■ Source material
★ ★ ★ ★ ★ ★ ★
import Summits.QuantumFields.YangMills.Theorems.BalabanUVNodesN15KingModelHeatKernelInverseSquarePackage
import Literature.MathematicalPhysics.QuantumFieldTheory.King1986.CovarianceSplitting
import HarnessLib

/-!
# BalabanUVNodes ∕ N15 — THE KING-MODEL RUNG (PART Ϻ-i): ★★★★ THE η-UNIFORM INVERSE-SQUARE LAW FOR KING's MINIMISER `ℋ = a·A₀⁻¹Q^*` (NE2's SITE layer: the background field at a fine point produced by a unit
# block spin) — `|ℋ(u,b)| ≤ a(8C_full + 5R)∕(1 + dist_M(β_u,b)²)` on `(ℤ∕LM₀)⁴ → (ℤ∕M₀)⁴` for EVERY `L ≥ 1`, EVERY `M₀ ≥ 1`, AMPLITUDE `O(1)` (the tree's Combes–Thomas bound for the minimiser has amplitude
# `(2∕κ)L^{(d+1)∕2}e²`); the η-uniform ROW SUMS `Σ_x|A₀⁻¹(u,x)| ≤ R = 1∕m² + C_ΔS_κ∕m⁴`; both at every unitary link field as well
# (Track A, DAG node N15 = NE2; FAN-OUT v1.1 §N15 s3 «KING-MODEL RUNG … + what the curved case adds»; count-neutral)

HONEST FRAMING.  Count-neutral (cell `pub-ymgap`, seat `pub-ymgap-dag-n15-e` g56; `--supports stmt-QuantumFields-27247 --as helper` = K3ᴬ, KEY MAP v3).  King's MINIMISER ([King1986] (2.15) p.653, (2.18) p.654:
`ℋ_k = a_kG_kQ_k^*`; the tree's `King1986.Torus.minimiserMat N M a c m² = (aN^{d})·A₀⁻¹Qᵀ`, g2's NE2 SITE layer `…KingModelMinimizer`) in the one-level model at King's scaling `c = L²`: `ℋ(u,b) = a·Σ_{x∈B(b)}A₀⁻¹(u,x)`
— the fine-lattice background field at `u` produced by the unit block spin at `b`.  What the tree held: PART Ϧ `norm_blk_minimiser_le` — `‖(G(U)Q(U)^*)_{u,b}‖ ≤ (2∕κ)L^{(d+1)∕2}e²·e^{−ctRate·d_M}` (amplitude
`L²` in `d+1 = 4`, fine `ℓ²` currency) and King's (3.71)-type two-spacing rates (g2∕g3).  THIS FILE: the amplitude is `O(1)` and the profile is inverse-square, uniformly in `η`:
* §1 (every dimension, `U ≡ 1`) ★ `sum_blockSum_lapF_inv_col_total` (`Σ_xS^x(b′) = L^{d+1}∕m²`), ★★ **`sum_abs_fineOp_inv_sub_lapF_inv_le`** (`Σ_x|A₀⁻¹(u,x) − G(u,x)| ≤ C_ΔS_κ∕m⁴` at `c = N²`), ★★★
  **`sum_abs_fineOp_inv_le`** (THE η-UNIFORM ROW SUM `Σ_x|A₀⁻¹(u,x)| ≤ R(a,m²) = 1∕m² + C_Δ(a,d+1)S_κ∕m⁴` — the `ℓ^∞ → ℓ^∞` norm of the full propagator, every `N`, every torus);
* §2 (`d+1 = 4`) ★ `minimiserMat_eq_mul_blockSum` (`ℋ(u,b) = a·Σ_{x∈B(b)}A₀⁻¹(u,x)`), ★★ `abs_blockSum_fineOp_inv_le_rowSum` (near: `≤ R`), ★★ `abs_blockSum_fineOp_inv_le_far` (`dist_M(β_u,b) ≥ 2` ⟹ `≤ 8C_full∕(1+dist_M²)`
  — Ϻ-d on the `L⁴` sites of `B(b)`), ★★★★ **`king_minimiser_powerLaw_eta_uniform`** (ALL `u, b`, EVERY `L`, EVERY `M₀`: `|ℋ(u,b)| ≤ a(8C_full + 5R)∕(1 + dist_M(β_u,b)²)`);
* §3 (every unitary `U`) ★ `fullOpU_inv_mul_kingQadjU_apply` (`(A₀(U)⁻¹Q(U)^*)_{(u,i),(b,k)} = Σ_j((A₀(U)⁻¹)_{u,x_j}U(Γ_{b,x_j})ᴴ)_{ik}`), ★★ `norm_fullOpU_inv_mul_kingQadjU_apply_le` (`≤ Σ_j‖(A₀(U)⁻¹)_{u,x_j}‖`), ★★
  `sum_norm_blk_fullOpU_inv_le` (the curved row sum `Σ_x‖(A₀(U)⁻¹)_{ux}‖ ≤ R^U = 1∕m² + C′S′∕m⁴`), ★★★★ **`king_minimiserU_powerLaw_eta_uniform`** (EVERY tree contour system, EVERY unitary `U`, any fibre:
  `a‖(A₀(U)⁻¹Q(U)^*)_{(u,i),(b,k)}‖ ≤ a(8C^U_full + 5R^U)∕(1 + dist_M(β_u,b)²)` — King's covariant minimiser, amplitude `O(1)`, uniformly in `η`).
HONEST SCOPE: King's one-level comparison model; `c = L²`; `d+1 = 4` for the power laws (§1 every dimension); massive, `a > 0`; crude absolute constants; power law only (the exponential localisation on the
block scale is the tree's Ϧ bound, with its `L^{(d+1)∕2}` amplitude — the two are complementary, not combined here); NOT Bałaban's multi-level minimisers ∕ [B9] (3.133); NOT a node discharge (N15 of record
untouched); nothing continuum ∕ ℝ⁴ ∕ OS ∕ mass gap ∕ Clay.
PRIOR TREE ART (by name): King1986.Torus `minimiserMat` (CovarianceSplitting), `fineOp`, `Qmat`, `blockSum`, `site`, `blockOf`, `CDelta`, `kapA`; Ϻ-a (`fineOp_inv_apply_eq`, `mul_transpose_Qmat_apply`, block sums), Ϻ-b
(`mul_tdistT_blockOf_le`, `sum_abs_effLaplacian_le'`), Ϻ-d (`king_fullProp_powerLaw_eta_uniform`), Ϻ-e (`one_div_le_blocks_far`), Ϻ-c (`card_offsets_four`), Ϻ-f (`norm_blk_fullOpU_inv_sub_le_doubleSum`,
`norm_blk_effLapU_le_mass`, `kingQadjU_apply_site`, `sum_fine_eq_sum_blocks`), Ϻ-g (`king_fullPropU_powerLaw_eta_uniform`, `sum_le_of_exp_decay'`), Ͱ-b (`sum_l2_opNorm_blk_inv_le_inv_mass`), Ϧ
(`norm_entry_le_norm_blk`, `ctRate`), B4Sect5Proof `latticeConst(_nonneg)`.  Dedup (rg at filing): basename 0 files; needles
`sum_abs_fineOp_inv_le|king_minimiser_powerLaw_eta_uniform|king_minimiserU_powerLaw_eta_uniform|minimiserMat_eq_mul_blockSum|sum_norm_blk_fullOpU_inv_le|fullOpU_inv_mul_kingQadjU_apply` 0 tree files.  presearch: as Ϻ-d.
Locators: [King1986] C. King, CMP 102 (1986) 649–677: (2.13)–(2.15) p.653, (2.18) p.654, Prop. 3.8 p.666, (3.71) p.666, (4.2) p.670, (4.44)–(4.45) p.675; [Balaban1985BackgroundPropagators] (3.19) p.393,
(3.133) Sect. D (shape, NOT asserted); [Dimock2013] App. D Lemma 30.  0 `sorry`, 0 `def`.
-/

noncomputable section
★ ★ ★ ★ ★ ★ ★
■ Exercise directions
Search the lines above for the string "RUNG", then show every one that has it.

■ Task response
# BalabanUVNodes ∕ N15 — THE KING-MODEL RUNG (PART Ϻ-i): ★★★★ THE η-UNIFORM INVERSE-SQUARE LAW FOR KING's MINIMISER `ℋ = a·A₀⁻¹Q^*` (NE2's SITE layer: the background field at a fine point produced by a unit
# (Track A, DAG node N15 = NE2; FAN-OUT v1.1 §N15 s3 «KING-MODEL RUNG … + what the curved case adds»; count-neutral)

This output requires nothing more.